* **What to work on**
Copy out exactly the lines below that run from the one holding "(prodBernoulli W').real (linkIn" to the one holding "(hconn : ∀ s", keeping both of those lines and no others.

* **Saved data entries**
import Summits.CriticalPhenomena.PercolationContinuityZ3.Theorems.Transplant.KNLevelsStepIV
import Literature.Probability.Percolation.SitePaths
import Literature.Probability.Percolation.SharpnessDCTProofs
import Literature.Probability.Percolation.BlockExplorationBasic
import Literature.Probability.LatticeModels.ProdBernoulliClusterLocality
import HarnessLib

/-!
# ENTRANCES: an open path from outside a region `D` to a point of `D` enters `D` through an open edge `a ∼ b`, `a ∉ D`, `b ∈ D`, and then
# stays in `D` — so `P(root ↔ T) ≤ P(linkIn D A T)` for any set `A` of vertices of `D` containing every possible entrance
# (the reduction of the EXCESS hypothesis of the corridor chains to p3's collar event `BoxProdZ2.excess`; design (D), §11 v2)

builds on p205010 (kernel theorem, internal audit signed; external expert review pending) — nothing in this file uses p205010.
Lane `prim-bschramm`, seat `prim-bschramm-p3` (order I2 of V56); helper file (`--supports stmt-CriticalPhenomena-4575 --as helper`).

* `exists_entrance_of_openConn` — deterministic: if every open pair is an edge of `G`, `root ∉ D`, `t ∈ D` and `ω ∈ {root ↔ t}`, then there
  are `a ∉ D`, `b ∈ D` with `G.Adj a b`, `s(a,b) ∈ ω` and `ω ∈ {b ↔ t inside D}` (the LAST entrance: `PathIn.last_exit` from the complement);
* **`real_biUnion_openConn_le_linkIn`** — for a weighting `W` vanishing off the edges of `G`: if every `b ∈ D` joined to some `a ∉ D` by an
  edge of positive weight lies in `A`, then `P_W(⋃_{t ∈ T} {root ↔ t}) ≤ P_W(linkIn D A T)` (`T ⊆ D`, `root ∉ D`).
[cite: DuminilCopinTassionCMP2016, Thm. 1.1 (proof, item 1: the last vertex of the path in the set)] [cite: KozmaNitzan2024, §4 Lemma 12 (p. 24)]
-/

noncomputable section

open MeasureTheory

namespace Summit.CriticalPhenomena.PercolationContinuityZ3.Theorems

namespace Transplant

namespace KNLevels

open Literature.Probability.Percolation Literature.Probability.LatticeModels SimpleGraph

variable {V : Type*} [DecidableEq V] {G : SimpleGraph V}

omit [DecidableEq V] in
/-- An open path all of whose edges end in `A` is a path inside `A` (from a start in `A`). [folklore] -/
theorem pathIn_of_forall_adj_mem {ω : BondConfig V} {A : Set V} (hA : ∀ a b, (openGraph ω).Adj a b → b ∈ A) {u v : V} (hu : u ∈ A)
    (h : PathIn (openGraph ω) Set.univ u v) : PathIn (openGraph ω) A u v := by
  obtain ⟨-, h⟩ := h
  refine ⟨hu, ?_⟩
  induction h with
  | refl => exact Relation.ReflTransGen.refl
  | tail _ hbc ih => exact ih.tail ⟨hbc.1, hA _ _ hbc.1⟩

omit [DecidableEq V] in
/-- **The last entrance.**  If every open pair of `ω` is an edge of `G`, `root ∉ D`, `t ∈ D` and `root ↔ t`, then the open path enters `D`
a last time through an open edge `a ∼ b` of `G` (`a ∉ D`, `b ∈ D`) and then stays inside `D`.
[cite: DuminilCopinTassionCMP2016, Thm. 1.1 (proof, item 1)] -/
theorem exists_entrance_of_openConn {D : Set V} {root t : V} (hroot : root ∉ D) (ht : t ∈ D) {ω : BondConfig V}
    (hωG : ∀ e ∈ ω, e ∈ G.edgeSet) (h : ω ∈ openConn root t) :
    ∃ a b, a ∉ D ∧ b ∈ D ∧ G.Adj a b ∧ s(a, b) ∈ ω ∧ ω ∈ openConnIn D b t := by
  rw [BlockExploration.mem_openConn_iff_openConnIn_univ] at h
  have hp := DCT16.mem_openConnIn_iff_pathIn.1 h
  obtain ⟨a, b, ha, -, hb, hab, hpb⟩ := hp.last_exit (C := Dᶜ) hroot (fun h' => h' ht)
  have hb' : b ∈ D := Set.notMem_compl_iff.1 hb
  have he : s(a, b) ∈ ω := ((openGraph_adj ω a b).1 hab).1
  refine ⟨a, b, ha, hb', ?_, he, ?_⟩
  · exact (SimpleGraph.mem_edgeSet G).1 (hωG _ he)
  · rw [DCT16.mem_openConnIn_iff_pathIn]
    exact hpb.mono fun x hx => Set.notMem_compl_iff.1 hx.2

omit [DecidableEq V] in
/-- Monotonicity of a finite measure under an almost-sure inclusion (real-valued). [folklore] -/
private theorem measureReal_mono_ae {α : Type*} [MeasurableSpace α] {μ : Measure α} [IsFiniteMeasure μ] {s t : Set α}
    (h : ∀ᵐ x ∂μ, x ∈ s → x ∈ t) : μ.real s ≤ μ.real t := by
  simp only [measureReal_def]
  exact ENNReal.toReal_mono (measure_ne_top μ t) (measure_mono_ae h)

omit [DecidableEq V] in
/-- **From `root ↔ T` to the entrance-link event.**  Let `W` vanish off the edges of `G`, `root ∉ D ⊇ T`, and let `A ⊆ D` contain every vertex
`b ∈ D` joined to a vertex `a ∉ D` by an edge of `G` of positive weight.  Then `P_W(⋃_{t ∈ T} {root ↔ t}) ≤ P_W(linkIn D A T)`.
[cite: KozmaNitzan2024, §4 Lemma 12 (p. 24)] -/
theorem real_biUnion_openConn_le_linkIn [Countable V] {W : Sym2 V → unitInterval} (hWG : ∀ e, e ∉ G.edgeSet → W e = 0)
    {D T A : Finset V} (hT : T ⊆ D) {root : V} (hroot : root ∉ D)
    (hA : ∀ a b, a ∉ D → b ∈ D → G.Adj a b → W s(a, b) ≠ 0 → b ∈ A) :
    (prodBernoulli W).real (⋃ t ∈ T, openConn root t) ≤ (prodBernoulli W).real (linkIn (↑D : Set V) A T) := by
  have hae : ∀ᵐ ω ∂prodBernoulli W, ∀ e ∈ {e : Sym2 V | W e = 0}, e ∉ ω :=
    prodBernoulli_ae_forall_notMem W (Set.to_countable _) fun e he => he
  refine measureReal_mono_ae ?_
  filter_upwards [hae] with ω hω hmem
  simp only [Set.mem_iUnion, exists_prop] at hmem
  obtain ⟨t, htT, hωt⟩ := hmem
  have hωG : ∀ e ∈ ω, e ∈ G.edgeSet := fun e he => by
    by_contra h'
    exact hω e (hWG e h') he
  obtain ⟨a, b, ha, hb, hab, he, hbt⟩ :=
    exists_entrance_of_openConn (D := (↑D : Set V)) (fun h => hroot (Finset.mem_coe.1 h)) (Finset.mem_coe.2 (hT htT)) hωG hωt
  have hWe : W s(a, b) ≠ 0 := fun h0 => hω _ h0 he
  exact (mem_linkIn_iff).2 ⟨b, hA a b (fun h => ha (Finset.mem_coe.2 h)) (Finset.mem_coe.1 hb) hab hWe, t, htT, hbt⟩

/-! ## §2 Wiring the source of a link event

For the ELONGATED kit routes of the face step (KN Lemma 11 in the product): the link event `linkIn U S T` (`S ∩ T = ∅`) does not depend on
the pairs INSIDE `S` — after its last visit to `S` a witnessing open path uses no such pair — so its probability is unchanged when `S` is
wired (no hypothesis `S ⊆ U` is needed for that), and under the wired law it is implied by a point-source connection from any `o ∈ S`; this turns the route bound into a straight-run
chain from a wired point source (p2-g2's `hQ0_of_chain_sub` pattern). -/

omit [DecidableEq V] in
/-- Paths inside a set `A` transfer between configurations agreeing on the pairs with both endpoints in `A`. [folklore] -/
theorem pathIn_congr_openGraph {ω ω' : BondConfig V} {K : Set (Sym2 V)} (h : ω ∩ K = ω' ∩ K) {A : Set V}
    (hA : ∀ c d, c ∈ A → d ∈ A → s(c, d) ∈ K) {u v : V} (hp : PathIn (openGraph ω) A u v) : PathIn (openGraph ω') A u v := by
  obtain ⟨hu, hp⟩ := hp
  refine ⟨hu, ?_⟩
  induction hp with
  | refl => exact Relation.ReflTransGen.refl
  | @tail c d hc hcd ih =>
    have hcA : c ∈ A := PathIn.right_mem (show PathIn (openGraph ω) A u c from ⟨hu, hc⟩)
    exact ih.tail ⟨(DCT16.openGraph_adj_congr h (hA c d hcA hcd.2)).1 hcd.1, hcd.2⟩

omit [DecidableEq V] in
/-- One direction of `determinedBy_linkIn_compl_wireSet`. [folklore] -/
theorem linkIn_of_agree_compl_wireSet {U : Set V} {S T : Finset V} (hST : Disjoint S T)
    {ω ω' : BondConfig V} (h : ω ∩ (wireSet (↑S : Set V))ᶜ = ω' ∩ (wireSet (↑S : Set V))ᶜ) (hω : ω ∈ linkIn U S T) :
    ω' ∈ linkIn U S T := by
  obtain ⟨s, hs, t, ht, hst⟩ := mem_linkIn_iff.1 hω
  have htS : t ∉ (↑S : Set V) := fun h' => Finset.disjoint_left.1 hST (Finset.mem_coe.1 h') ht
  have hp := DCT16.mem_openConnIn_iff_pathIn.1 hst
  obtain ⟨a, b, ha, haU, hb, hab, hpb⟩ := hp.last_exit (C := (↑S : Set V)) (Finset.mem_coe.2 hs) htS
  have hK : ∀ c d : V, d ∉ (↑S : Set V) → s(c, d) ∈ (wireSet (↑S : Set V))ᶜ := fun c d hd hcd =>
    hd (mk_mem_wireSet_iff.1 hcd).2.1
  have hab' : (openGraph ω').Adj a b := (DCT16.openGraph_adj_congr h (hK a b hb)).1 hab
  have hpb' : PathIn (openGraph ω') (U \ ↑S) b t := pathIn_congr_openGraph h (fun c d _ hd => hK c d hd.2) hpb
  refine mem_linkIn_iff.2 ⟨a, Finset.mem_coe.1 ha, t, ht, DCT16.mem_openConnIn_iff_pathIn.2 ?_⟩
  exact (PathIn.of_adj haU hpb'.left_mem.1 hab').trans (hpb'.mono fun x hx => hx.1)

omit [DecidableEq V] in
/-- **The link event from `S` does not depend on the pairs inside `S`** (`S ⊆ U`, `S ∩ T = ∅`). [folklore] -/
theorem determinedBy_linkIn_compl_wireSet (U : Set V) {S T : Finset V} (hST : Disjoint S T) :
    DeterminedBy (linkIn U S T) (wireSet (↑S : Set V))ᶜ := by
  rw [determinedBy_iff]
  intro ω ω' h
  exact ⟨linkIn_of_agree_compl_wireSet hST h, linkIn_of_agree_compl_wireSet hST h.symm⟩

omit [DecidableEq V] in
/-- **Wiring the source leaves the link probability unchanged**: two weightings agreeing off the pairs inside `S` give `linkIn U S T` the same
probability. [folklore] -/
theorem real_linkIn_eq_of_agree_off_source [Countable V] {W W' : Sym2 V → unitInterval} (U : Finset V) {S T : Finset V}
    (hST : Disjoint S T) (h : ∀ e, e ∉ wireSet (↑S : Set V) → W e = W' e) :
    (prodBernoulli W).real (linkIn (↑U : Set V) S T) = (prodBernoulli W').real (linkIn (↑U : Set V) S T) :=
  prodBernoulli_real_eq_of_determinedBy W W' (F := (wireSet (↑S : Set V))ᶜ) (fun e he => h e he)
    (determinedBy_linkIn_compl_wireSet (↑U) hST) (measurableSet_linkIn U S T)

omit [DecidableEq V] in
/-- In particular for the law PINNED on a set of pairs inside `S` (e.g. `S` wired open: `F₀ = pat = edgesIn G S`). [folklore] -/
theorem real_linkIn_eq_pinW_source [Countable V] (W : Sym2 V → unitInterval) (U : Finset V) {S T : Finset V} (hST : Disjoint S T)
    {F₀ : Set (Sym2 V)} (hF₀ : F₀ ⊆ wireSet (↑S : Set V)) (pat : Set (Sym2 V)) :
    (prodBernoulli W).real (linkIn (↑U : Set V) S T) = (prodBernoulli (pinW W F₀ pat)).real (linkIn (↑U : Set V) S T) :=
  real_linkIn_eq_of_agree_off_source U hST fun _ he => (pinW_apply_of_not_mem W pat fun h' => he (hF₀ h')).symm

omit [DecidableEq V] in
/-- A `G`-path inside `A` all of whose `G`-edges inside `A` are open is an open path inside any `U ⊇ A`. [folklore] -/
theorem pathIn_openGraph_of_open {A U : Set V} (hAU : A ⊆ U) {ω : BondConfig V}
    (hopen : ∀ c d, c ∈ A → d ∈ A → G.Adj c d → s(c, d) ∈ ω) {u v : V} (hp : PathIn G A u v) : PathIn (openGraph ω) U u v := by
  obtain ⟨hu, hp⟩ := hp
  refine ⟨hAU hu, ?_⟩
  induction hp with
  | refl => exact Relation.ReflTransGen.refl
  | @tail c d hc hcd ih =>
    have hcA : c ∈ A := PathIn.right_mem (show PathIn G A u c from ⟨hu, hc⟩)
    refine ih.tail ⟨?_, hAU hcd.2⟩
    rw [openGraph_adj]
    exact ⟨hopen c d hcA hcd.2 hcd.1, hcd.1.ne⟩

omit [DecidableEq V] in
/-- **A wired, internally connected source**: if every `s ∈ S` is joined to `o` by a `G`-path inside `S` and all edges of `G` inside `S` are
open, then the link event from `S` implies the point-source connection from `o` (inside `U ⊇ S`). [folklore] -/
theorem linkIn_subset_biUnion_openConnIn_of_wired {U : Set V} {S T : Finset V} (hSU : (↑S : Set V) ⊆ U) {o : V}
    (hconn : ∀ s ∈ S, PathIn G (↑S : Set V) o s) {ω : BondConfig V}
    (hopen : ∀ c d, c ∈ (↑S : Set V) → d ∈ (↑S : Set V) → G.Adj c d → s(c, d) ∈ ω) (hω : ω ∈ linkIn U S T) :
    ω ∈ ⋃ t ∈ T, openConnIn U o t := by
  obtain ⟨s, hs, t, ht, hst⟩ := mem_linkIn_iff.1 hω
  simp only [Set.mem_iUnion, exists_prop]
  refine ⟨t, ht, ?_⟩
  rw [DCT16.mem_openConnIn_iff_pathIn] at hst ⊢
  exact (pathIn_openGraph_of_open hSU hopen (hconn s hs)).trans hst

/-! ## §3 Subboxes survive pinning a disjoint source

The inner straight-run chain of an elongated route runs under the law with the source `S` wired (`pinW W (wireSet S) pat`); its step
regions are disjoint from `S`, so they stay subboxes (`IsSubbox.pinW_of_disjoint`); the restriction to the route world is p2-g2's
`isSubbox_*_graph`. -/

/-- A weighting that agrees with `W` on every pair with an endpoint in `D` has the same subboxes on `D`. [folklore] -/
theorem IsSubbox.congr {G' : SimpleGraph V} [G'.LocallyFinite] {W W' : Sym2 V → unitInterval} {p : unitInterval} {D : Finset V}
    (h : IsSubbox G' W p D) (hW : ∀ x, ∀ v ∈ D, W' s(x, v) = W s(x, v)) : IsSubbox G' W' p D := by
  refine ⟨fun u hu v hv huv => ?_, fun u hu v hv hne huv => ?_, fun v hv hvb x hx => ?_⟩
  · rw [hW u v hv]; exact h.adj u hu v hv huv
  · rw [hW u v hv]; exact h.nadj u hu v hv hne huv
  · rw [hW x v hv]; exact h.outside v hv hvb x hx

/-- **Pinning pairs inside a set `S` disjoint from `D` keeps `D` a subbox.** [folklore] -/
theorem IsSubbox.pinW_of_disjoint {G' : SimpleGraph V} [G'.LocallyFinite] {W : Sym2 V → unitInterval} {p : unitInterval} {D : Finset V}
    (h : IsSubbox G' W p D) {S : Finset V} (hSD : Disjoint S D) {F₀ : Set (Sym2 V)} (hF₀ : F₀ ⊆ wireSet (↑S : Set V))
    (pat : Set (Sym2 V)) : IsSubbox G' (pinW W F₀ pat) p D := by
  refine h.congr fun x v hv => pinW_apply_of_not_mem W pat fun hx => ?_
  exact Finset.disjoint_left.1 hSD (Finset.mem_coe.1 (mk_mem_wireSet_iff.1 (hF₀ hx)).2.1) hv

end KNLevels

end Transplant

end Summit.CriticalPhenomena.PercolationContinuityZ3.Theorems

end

* **Output of the exercise**
    (prodBernoulli W).real (linkIn (↑U : Set V) S T) = (prodBernoulli W').real (linkIn (↑U : Set V) S T) :=
  prodBernoulli_real_eq_of_determinedBy W W' (F := (wireSet (↑S : Set V))ᶜ) (fun e he => h e he)
    (determinedBy_linkIn_compl_wireSet (↑U) hST) (measurableSet_linkIn U S T)

omit [DecidableEq V] in
/-- In particular for the law PINNED on a set of pairs inside `S` (e.g. `S` wired open: `F₀ = pat = edgesIn G S`). [folklore] -/
theorem real_linkIn_eq_pinW_source [Countable V] (W : Sym2 V → unitInterval) (U : Finset V) {S T : Finset V} (hST : Disjoint S T)
    {F₀ : Set (Sym2 V)} (hF₀ : F₀ ⊆ wireSet (↑S : Set V)) (pat : Set (Sym2 V)) :
    (prodBernoulli W).real (linkIn (↑U : Set V) S T) = (prodBernoulli (pinW W F₀ pat)).real (linkIn (↑U : Set V) S T) :=
  real_linkIn_eq_of_agree_off_source U hST fun _ he => (pinW_apply_of_not_mem W pat fun h' => he (hF₀ h')).symm

omit [DecidableEq V] in
/-- A `G`-path inside `A` all of whose `G`-edges inside `A` are open is an open path inside any `U ⊇ A`. [folklore] -/
theorem pathIn_openGraph_of_open {A U : Set V} (hAU : A ⊆ U) {ω : BondConfig V}
    (hopen : ∀ c d, c ∈ A → d ∈ A → G.Adj c d → s(c, d) ∈ ω) {u v : V} (hp : PathIn G A u v) : PathIn (openGraph ω) U u v := by
  obtain ⟨hu, hp⟩ := hp
  refine ⟨hAU hu, ?_⟩
  induction hp with
  | refl => exact Relation.ReflTransGen.refl
  | @tail c d hc hcd ih =>
    have hcA : c ∈ A := PathIn.right_mem (show PathIn G A u c from ⟨hu, hc⟩)
    refine ih.tail ⟨?_, hAU hcd.2⟩
    rw [openGraph_adj]
    exact ⟨hopen c d hcA hcd.2 hcd.1, hcd.1.ne⟩

omit [DecidableEq V] in
/-- **A wired, internally connected source**: if every `s ∈ S` is joined to `o` by a `G`-path inside `S` and all edges of `G` inside `S` are
open, then the link event from `S` implies the point-source connection from `o` (inside `U ⊇ S`). [folklore] -/
theorem linkIn_subset_biUnion_openConnIn_of_wired {U : Set V} {S T : Finset V} (hSU : (↑S : Set V) ⊆ U) {o : V}
    (hconn : ∀ s ∈ S, PathIn G (↑S : Set V) o s) {ω : BondConfig V}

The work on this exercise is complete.